Vücut ağırlığı kontrolü: Tek başına kilo kaybının PPS semptomlarını azalttığına dair bilimsel kanıt bulunmamaktadır. Aşırı kilolu hastaların semptomlarının normal kilolu olanlara göre daha fazla olmadığı gösterilmekle birlikte (11), kilo alımı PPS gelişimi için önemli bir risk faktörü olarak kabul edilmektedir (15). Bu nedenle PPSli hastaların kilo almaması, mümkünse vermeleri önerilmelidir (Evre 4 kanıt düzeyi) (50). 
Yardımcı cihaz ve ortezler: Yüklenmenin azaltılması için yardımcı yürüme cihazı kullanımı önerilmekle birlikte çoğu hasta tarafından reddedilmektedir. Ağır metal ortezlerden hafif karbon ortezlere geçişin yürüme yeteneğini arttırdığına dair Evre 4 düzeyinde kanıt bulunmaktadır (52,53). Ancak, cihaz kullanmakta olan hastaların çoğu cihazlarının değiştirilmesine, cihaz kullanmayanlar veya kullanmayı bırakmış olanlar ise cihaz kullanmaya karşı direnç göstermektedirler. 

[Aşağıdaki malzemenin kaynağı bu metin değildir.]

/-- **(MM2) — THE MOVER FAMILY FROM A CONFINEMENT GATE.** If the off-diagonal jumps of `E•` on the mover kernels pass through a gate, then off
a finite set of bad moduli `> 1` (the primes of `d + 1`, the declared `S`, and the primes of the orders of the finitely many torsion points
`≠ 1` of the `B_i`) every mover `ḡ_{u_m}` satisfies `(C^∨_{u_m})` for `E•`. Proof: at a good `m`, a jump at `x ∈ Ker ḡ(ℂ) ∖ 1` lifts to
`y ∈ Ker u_m(ℂ)` over `x` with `y^{m²+d} = 1` (`exists_kernel_lift`); some gate receives `b := λ_i,m(y) ∈ B_i`, `b ≠ 1` by injectivity,
`b^{m²+d} = 1`; a bad prime of `B_i` divides `m² + d` — contradiction. No sheaf theory. [cite: Markman2025SecantWeil, §9.3 Lemma 9.3.3]
[cite: MumfordAV1970, §7 Thm. 4 (p. 72)] [cite: Mukai1978, §3] [cite: Raynaud1983SousVarietes, Théorème principal] -/
theorem exists_bad_offDiagonalExtVanishing_of_gate (D : SecantQuotientDatum) (E : CochainComplex D.Y.X.left.Modules ℤ)
    (G : ConfinementGate D E) :
    ∃ bad : Finset ℕ, (∀ N ∈ bad, 1 < N) ∧
      ∀ (m : ℤ) (g : D.Y ⟶ D.Y), D.IsMover m g → (∀ N ∈ bad, ¬ ((N : ℤ) ∣ m ^ 2 + (D.d : ℤ))) →
        OffDiagonalExtVanishing D.Y g E := by
  classical
  have hbi : ∀ i : Fin G.n, ∃ badB : Finset ℕ, (∀ p ∈ badB, p.Prime) ∧
      ∀ b ∈ G.B i, b ≠ 1 → ∀ N : ℤ, N ≠ 0 → b ^ N = 1 → ∃ p ∈ badB, (p : ℤ) ∣ N :=
    fun i => exists_primes_of_torsionSparse (G.sparse i)
  choose badB hprime hbadB using hbi
  refine ⟨((D.d + 1).primeFactors ∪ G.S) ∪ Finset.univ.biUnion badB, fun N hN => ?_, fun m g hg hgood => ?_⟩
  · rcases Finset.mem_union.1 hN with h | h
    · rcases Finset.mem_union.1 h with h | h
      · exact (Nat.prime_of_mem_primeFactors h).one_lt
      · exact G.one_lt N h
    · obtain ⟨i, -, hi⟩ := Finset.mem_biUnion.1 h
      exact (hprime i N hi).one_lt
  intro x hx hx1 k
  by_contra hns
  have hk := not_subsingleton_iff_nontrivial.1 hns
  have hgood₁ : ∀ p ∈ (D.d + 1).primeFactors, ¬ ((p : ℤ) ∣ m ^ 2 + (D.d : ℤ)) :=
    fun p hp => hgood p (Finset.mem_union_left _ (Finset.mem_union_left _ hp))
  have hgoodS : ∀ s ∈ G.S, ¬ ((s : ℤ) ∣ m ^ 2 + (D.d : ℤ)) :=
    fun s hs => hgood s (Finset.mem_union_left _ (Finset.mem_union_right _ hs))
  have hcop : IsCoprime (m ^ 2 + (D.d : ℤ)) ((D.d + 1 : ℕ) : ℤ) :=
    isCoprime_of_forall_primeFactors_not_dvd D.succ_ne_zero hgood₁
  have hx' : pointsMap ℂ g x = 1 := (Hom.mem_kerPoints_iff _ _).1 hx
  obtain ⟨y, hUy, hQy, hy1, hypow⟩ := exists_kernel_lift D hg hcop hx' hx1
  have hQy' : AlgPoints.map D.q.hom.hom.hom y = x := hQy
  have hjump : OffDiagJump D.Y (AlgPoints.map D.q.hom.hom.hom y) E := by
    rw [hQy']
    exact ⟨k, hk⟩
  obtain ⟨i, hi⟩ := G.confined m y hUy (by rw [hQy']; exact hx1) hjump
  have hb1 : AlgPoints.map (G.lam i m).hom.hom.hom y ≠ 1 := fun h => hy1 (G.injOff i m hgood₁ hgoodS y hUy h)
  have hbpow : (AlgPoints.map (G.lam i m).hom.hom.hom y) ^ (m ^ 2 + (D.d : ℤ)) = 1 := by
    rw [← pointsMap_apply, ← map_zpow, hypow, map_one]
  have hN : m ^ 2 + (D.d : ℤ) ≠ 0 := by
    have h4 : (4 : ℤ) ≤ (D.d : ℤ) := by exact_mod_cast D.four_le
    nlinarith [sq_nonneg m]
  obtain ⟨p, hp, hpN⟩ := hbadB i _ hi hb1 _ hN hbpow
  exact hgood p (Finset.mem_union_right _ (Finset.mem_biUnion.2 ⟨i, Finset.mem_univ _, hp⟩)) hpN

Egzersiz: PPS semptomları kasların ve eklemlerin aşırı kullanımından (overuse), yanlış kullanımından (misuse) veya kullanılmamasından (disuse) kaynaklanabilir. Bu durum, PPS’li hastalarda egzersizin cesaretlendirilmesi veya yasaklanması yönünde çelişki yaratmaktadır. Ancak PPS’li hastalarda egzersizin etkinliği ile ilgili yapılmış çok sayıda çalışma, kişiye özel planlanmış düşük yoğunluklu aerobik egzersizlerin ve düşük-orta yoğunluklu güçlendirme egzersizlerinin kas gücü ve performansında, kardiyovasküler kondisyon ve dayanıklılıkta ve yaşam kalitesinde artışa yol açtığını göstermiştir. Bu nedenle egzersizin, kasın ve yaşayan motor unitlerin bütünlüğüne ek bir zararlı etki vermeyecek, maksimal düzelmeyi sağlayacak ve aşırı yüklenmeyi engelleyecek şekilde planlanması büyük önem taşımaktadır. PPS’li hastalarda egzersiz reçetelenirken dikkat edilmesi gereken noktalar şunlardır: 
1. Egzersiz programı kişiye özel olmalıdır: PPS’li hastaların kaslarındaki innervasyon, ekstremiteden ekstremiteye, hatta ekstremite içinde farklılıklar gösterir. Çünkü başlangıçta segmental tutuluş vardır ve iyileşme derecesi değişkendir. Komşu kasların kompansatuar etkileri de değişkendir. Klinikohistolojik çalışmalar, PPS’de değişik kas gruplarının akut polio sırasındaki etkilenmesine, parsiyel-komplet iyileşmesine ve subklinik tutuluşlara bağlı olarak değişkenlik gösterir. Egzersize verilen cevapta da kişiler arası farklılıklar bulunmaktadır. Bu nedenle egzersiz programı, hastadan hastaya, ekstremiteden ekstremiteye, hatta aynı ekstremitenin değişik kaslarında değişkenlik göstermelidir.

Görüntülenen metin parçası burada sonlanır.